Siam Sinfonietta is a youth orchestra founded in 2010 by Thai-American composer Somtow Sucharitkul, Thai conductor Trisdee na Patalung, and the Bangkok Opera Foundation. It was created in order to provide intensive training for young Thai musicians intending to have a serious career in classical music. The orchestra operates out of the offices of the Bangkok Opera Foundation.

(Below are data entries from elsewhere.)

/-! ### §2  Classification of the one-visit positive wall bridges of length ten -/

/-- ★★ **A one-visit positive wall bridge of length ten is the long flat excursion, the terrace or the right hook** (symbolic length
`m = 10`; no hypothesis with a closed index is introduced).  Brick-wall steps (`Arm.step_cases`) and the parity invariant
(`parity_apply`): the last step is along the row and the one before it is UP (`Y₉ = 0`, `Y₈ = −1`, `X₈ = X₉ = X₁₀ − 1`), time `7` is at
height `−1`, the start is `(1,0)(1,−1)(2,−1)`; then `ω₄ = (3,−1)` forces `(4,−1)(5,−1)(6,−1)(7,−1)` (the long flat excursion) and
`ω₄ = (2,−2)` forces `(3,−2)(4,−2)(4,−1)` followed by `(5,−1)` (terrace) or `(3,−1)` (right hook).
[cite: EntingJensen2009, Section 7.4.2, Fig. 7.10] [cite: MadrasSlade1993, Section 1.2, Definition 1.2.4] [cite: JansevanRensburg2000, Section 3.3.2, Lemma 3.20] -/
theorem one_visit_pwb_ten_eq {m : ℕ} (hm : m = 10) (hω : ω ∈ pwb m) (hv : visits m ω = 1) :
    ω = Ten.aw ∨ ω = Ten.bw ∨ ω = Ten.cw := by
  obtain ⟨hωw, hbr⟩ := mem_pwb.1 hω
  obtain ⟨hωa, -⟩ := mem_wbr.1 hωw
  obtain ⟨hωh, -, hend⟩ := mem_archs.1 hωa
  obtain ⟨hωs, hH⟩ := mem_hpw.1 hωh
  obtain ⟨h0, -, hbw, hinj⟩ := mem_saws_iff.1 hωs
  have hsA : Ten.aw ∈ saws m := saws_of_mem_pwb (ipwb_subset (aw_mem_ipwb hm))
  have hsB : Ten.bw ∈ saws m := saws_of_mem_pwb (ipwb_subset (bw_mem_ipwb hm))
  have hsC : Ten.cw ∈ saws m := saws_of_mem_pwb (ipwb_subset (cw_mem_ipwb hm))
  have hne : ∀ a b : ℕ, a ≤ 10 → b ≤ 10 → a ≠ b → ¬ (ω a 0 = ω b 0 ∧ ω a 1 = ω b 1) := by
    intro a b ha hb hab h
    have := hinj (show a ∈ {i | i ≤ m} by simp only [Set.mem_setOf_eq]; omega)
      (show b ∈ {i | i ≤ m} by simp only [Set.mem_setOf_eq]; omega) ((site_two_eq_iff _ _).2 h)
    exact hab this
  have h00 : ω 0 0 = 0 := by rw [h0]; rfl
  have h01 : ω 0 1 = 0 := by rw [h0]; rfl
  have hend10 : ω 10 1 = 0 := by have h := hend; rwa [hm] at h
  -- positivity and the bridge condition
  have hpos : ∀ i, 1 ≤ i → i ≤ 10 → 0 < ω i 0 := fun i h1 h2 => by
    have h := (hbr i h1 (by omega)).1; rwa [h00] at h
  have hle10 : ∀ i, 1 ≤ i → i ≤ 10 → ω i 0 ≤ ω 10 0 := fun i h1 h2 => by
    have h := (hbr i h1 (by omega)).2; rwa [hm] at h
  -- one visit: the even times 2, 4, 6, 8 are off the row
  have hv10 : visits 10 ω = 1 := by have h := hv; rwa [hm] at h
  have e : visits 10 ω = (if ω 2 1 = 0 then 1 else 0) + (if ω 4 1 = 0 then 1 else 0) + (if ω 6 1 = 0 then 1 else 0) +
      (if ω 8 1 = 0 then 1 else 0) + (if ω 10 1 = 0 then 1 else 0) := by
    simp [visits]
  rw [hv10, if_pos hend10] at e
  have hn : ¬ (ω 2 1 = 0) ∧ ¬ (ω 4 1 = 0) ∧ ¬ (ω 6 1 = 0) ∧ ¬ (ω 8 1 = 0) := by
    by_cases h2 : ω 2 1 = 0 <;> by_cases h4 : ω 4 1 = 0 <;> by_cases h6 : ω 6 1 = 0 <;> by_cases h8 : ω 8 1 = 0 <;>
      simp only [h2, h4, h6, h8, if_true, if_false] at e <;> first | exact ⟨h2, h4, h6, h8⟩ | (exfalso; omega)
  obtain ⟨hn2, hn4, hn6, hn8⟩ := hn
  -- parities at times 7 and 9 (odd): no UP step starts there, no DOWN step ends there
  have hq7 := parity_apply hωs (show 7 ≤ m by omega)
  have hq9 := parity_apply hωs (show 9 ≤ m by omega)
  push_cast at hq7 hq9
  -- time 1: `(1, 0)`
  obtain ⟨hY1, hX1⟩ := surface_next_step hωh (i := 0) (by omega) (by omega) h01
  rw [show 0 + 1 = 1 from rfl] at hY1 hX1
  have hp1 := hpos 1 (by omega) (by omega)
  have hX1' : ω 1 0 = 1 := by omega
  clear hX1
  -- time 2: `(1, −1)` (a row vertex at time 2 would be a visit)
  have hH2 := hH 2 (by omega)
  have s1 := Arm.step_cases (hbw 1 (by omega))
  rw [show 1 + 1 = 2 from rfl] at s1
  have hX2 : ω 2 0 = 1 ∧ ω 2 1 = -1 := by constructor <;> omega
  clear s1 hH2
  obtain ⟨hX2, hY2⟩ := hX2
  -- time 3: `(2, −1)` (positivity kills `(0,−1)`, injectivity kills `(1,0)`, the bond below `(1,−1)` is absent)
  have s2 := Arm.step_cases (hbw 2 (by omega))
  rw [show 2 + 1 = 3 from rfl] at s2
  have hp3 := hpos 3 (by omega) (by omega)
  have h31 := hne 3 1 (by omega) (by omega) (by omega)
  have hX3 : ω 3 0 = 2 ∧ ω 3 1 = -1 := by constructor <;> omega
  clear s2 h31 hp3
  obtain ⟨hX3, hY3⟩ := hX3
  -- times 9, 10 (backwards): the last step runs along the row to the right
  have hH9 := hH 9 (by omega)
  have hle9 := hle10 9 (by omega) (by omega)
  have s9 := Arm.step_cases (hbw 9 (by omega))
  rw [show 9 + 1 = 10 from rfl] at s9
  have h9 : ω 9 1 = 0 ∧ ω 10 0 = ω 9 0 + 1 := by constructor <;> omega
  clear s9 hle9 hH9
  obtain ⟨hY9, hX10⟩ := h9
  -- time 8: the step `8 → 9` is UP (along the row would make time 8 a visit; no down step ends at the odd time 9)
  have s8 := Arm.step_cases (hbw 8 (by omega))
  rw [show 8 + 1 = 9 from rfl] at s8
  have h8 : ω 8 0 = ω 9 0 ∧ ω 8 1 = -1 := by constructor <;> omega
  clear s8
  obtain ⟨hX8, hY8⟩ := h8
  -- time 7: height `−1` (no up step starts at the odd time 7; a down step from the row would box the walk at time 6)
  have hH6 := hH 6 (by omega)
  have h86 := hne 8 6 (by omega) (by omega) (by omega)
  have s7 := Arm.step_cases (hbw 7 (by omega))
  rw [show 7 + 1 = 8 from rfl] at s7
  have s6 := Arm.step_cases (hbw 6 (by omega))
  rw [show 6 + 1 = 7 from rfl] at s6
  have h7 : ω 7 1 = -1 ∧ (ω 7 0 = ω 8 0 + 1 ∨ ω 8 0 = ω 7 0 + 1) := by
    have a : (ω 7 1 = -1 ∧ (ω 7 0 = ω 8 0 + 1 ∨ ω 8 0 = ω 7 0 + 1)) ∨ (ω 7 1 = 0 ∧ ω 7 0 = ω 8 0) := by
      clear s6 h86 hH6; omega
    rcases a with a | ⟨b, c⟩
    · exact a
    · exfalso; clear s7; omega
  clear s7
  obtain ⟨hY7, hX78⟩ := h7
  -- time 4: `(3, −1)` or `(2, −2)`
  have s3 := Arm.step_cases (hbw 3 (by omega))
  rw [show 3 + 1 = 4 from rfl] at s3
  have h42 := hne 4 2 (by omega) (by omega) (by omega)
  have h4 : (ω 4 0 = 3 ∧ ω 4 1 = -1) ∨ (ω 4 0 = 2 ∧ ω 4 1 = -2) := by clear s6 hX78 h86; omega
  clear s3 h42
  have s4 := Arm.step_cases (hbw 4 (by omega))
  rw [show 4 + 1 = 5 from rfl] at s4
  have s5 := Arm.step_cases (hbw 5 (by omega))
  rw [show 5 + 1 = 6 from rfl] at s5
  have h53 := hne 5 3 (by omega) (by omega) (by omega)
  have h64 := hne 6 4 (by omega) (by omega) (by omega)
  have h75 := hne 7 5 (by omega) (by omega) (by omega)
  rcases h4 with ⟨hX4, hY4⟩ | ⟨hX4, hY4⟩
  · -- the flat branch `(3,−1)`: time 5 is `(4,−1)` (`(3,0)` is boxed in at time 6), time 6 is `(5,−1)` (`(4,−2)` cannot be back at
    -- height −1 at time 7), time 7 is `(6,−1)`, time 8 is `(7,−1)`: the long flat excursion
    have h5 : ω 5 0 = 4 ∧ ω 5 1 = -1 := by
      have a : (ω 5 0 = 4 ∧ ω 5 1 = -1) ∨ (ω 5 0 = 3 ∧ ω 5 1 = 0) := by clear s5 s6 h64 h75 hX78 h86; omega
      rcases a with a | ⟨b, c⟩
      · exact a
      · exfalso; clear s4 s6 h53 h75 hX78 h86; omega
    clear s4 h53
    obtain ⟨hX5, hY5⟩ := h5
    have h6 : ω 6 0 = 5 ∧ ω 6 1 = -1 := by
      have a : (ω 6 0 = 5 ∧ ω 6 1 = -1) ∨ (ω 6 0 = 4 ∧ ω 6 1 = -2) := by clear s6 h75 hX78 h86; omega
      rcases a with a | ⟨b, c⟩
      · exact a
      · exfalso; clear s5 h64 hX78 h86; omega
    clear s5 h64
    obtain ⟨hX6, hY6⟩ := h6
    have hX7 : ω 7 0 = 6 := by clear hX78 h86; omega
    clear s6 h75
    have hX8' : ω 8 0 = 7 := by omega
    have hX9 : ω 9 0 = 7 := by omega
    have hX10' : ω 10 0 = 8 := by omega
    left
    refine Arm.eq_of_agree hωs hsA fun i hi => ?_
    have hi' : i ≤ 10 := by omega
    rw [site_two_eq_iff]
    simp only [Ten.aw, Tab.walk_apply_of_le hi', Arm.pt_apply_zero, Arm.pt_apply_one]
    interval_cases i <;> simp only [h00, h01, hX1', hY1, hX2, hY2, hX3, hY3, hX4, hY4, hX5, hY5, hX6, hY6, hX7, hY7, hX8', hY8,
      hX9, hY9, hX10', hend10] <;> decide
  · -- the deep branch `(2,−2)`: time 5 is `(3,−2)` (`(1,−2)` is boxed in), time 6 is `(4,−2)`, time 7 is `(4,−1)` (up), then
    -- time 8 is `(5,−1)` (terrace) or `(3,−1)` (right hook)
    have hp6 := hpos 6 (by omega) (by omega)
    have h5 : ω 5 0 = 3 ∧ ω 5 1 = -2 := by
      have a : ω 5 1 = -2 ∧ (ω 5 0 = 3 ∨ ω 5 0 = 1) := by clear s5 s6 h64 h75 hX78 h86 hp6; constructor <;> omega
      obtain ⟨b, c⟩ := a
      rcases c with c | c
      · exact ⟨c, b⟩
      · exfalso
        have hY6 : ω 6 1 = -3 := by clear s4 s6 h53 h75 hX78 h86; omega
        clear s4 s5 h53 h64 h75 hX78 h86 hp6
        omega
    clear s4 h53 hp6
    obtain ⟨hX5, hY5⟩ := h5
    have h6 : ω 6 0 = 4 ∧ ω 6 1 = -2 := by
      have a : (ω 6 0 = 4 ∧ ω 6 1 = -2) ∨ (ω 6 0 = 3 ∧ ω 6 1 = -3) := by clear s6 h75 hX78 h86; omega
      rcases a with a | ⟨b, c⟩
      · exact a
      · exfalso; clear s5 h64 h75 hX78 h86; omega
    clear s5 h64
    obtain ⟨hX6, hY6⟩ := h6
    have hX7 : ω 7 0 = 4 := by clear hX78 h86 h75; omega
    clear s6 h75
    have hX8' : ω 8 0 = 5 ∨ ω 8 0 = 3 := by omega
    right
    rcases hX8' with hX8' | hX8'
    · -- the terrace
      have hX9 : ω 9 0 = 5 := by omega
      have hX10' : ω 10 0 = 6 := by omega
      left
      refine Arm.eq_of_agree hωs hsB fun i hi => ?_
      have hi' : i ≤ 10 := by omega
      rw [site_two_eq_iff]
      simp only [Ten.bw, Tab.walk_apply_of_le hi', Arm.pt_apply_zero, Arm.pt_apply_one]
      interval_cases i <;> simp only [h00, h01, hX1', hY1, hX2, hY2, hX3, hY3, hX4, hY4, hX5, hY5, hX6, hY6, hX7, hY7, hX8', hY8,
        hX9, hY9, hX10', hend10] <;> decide
    · -- the right hook
      have hX9 : ω 9 0 = 3 := by omega
      have hX10' : ω 10 0 = 4 := by omega
      right
      refine Arm.eq_of_agree hωs hsC fun i hi => ?_
      have hi' : i ≤ 10 := by omega
      rw [site_two_eq_iff]
      simp only [Ten.cw, Tab.walk_apply_of_le hi', Arm.pt_apply_zero, Arm.pt_apply_one]
      interval_cases i <;> simp only [h00, h01, hX1', hY1, hX2, hY2, hX3, hY3, hX4, hY4, hX5, hY5, hX6, hY6, hX7, hY7, hX8', hY8,
        hX9, hY9, hX10', hend10] <;> decide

The orchestra came into existence at the first "Bach to the Future: Science through Music" camp and immediately embarked on a series of concerts in Bangkok, particularly concerts for young audiences and concerts that served to introduce classical music to new audiences. It has toured extensively in Thailand and in its second year plans more international touring as well. Some high-profile events the Siam Sinfonietta has participated in include the "Together We Can" concert to raise awareness of the governor of Bangkok's initiative for reconciliation after the 2010 unrest in downtown Bangkok, and the "Introducing the Symphony" series at Bangkok's Art and Culture Center, populist concert-lectures about music.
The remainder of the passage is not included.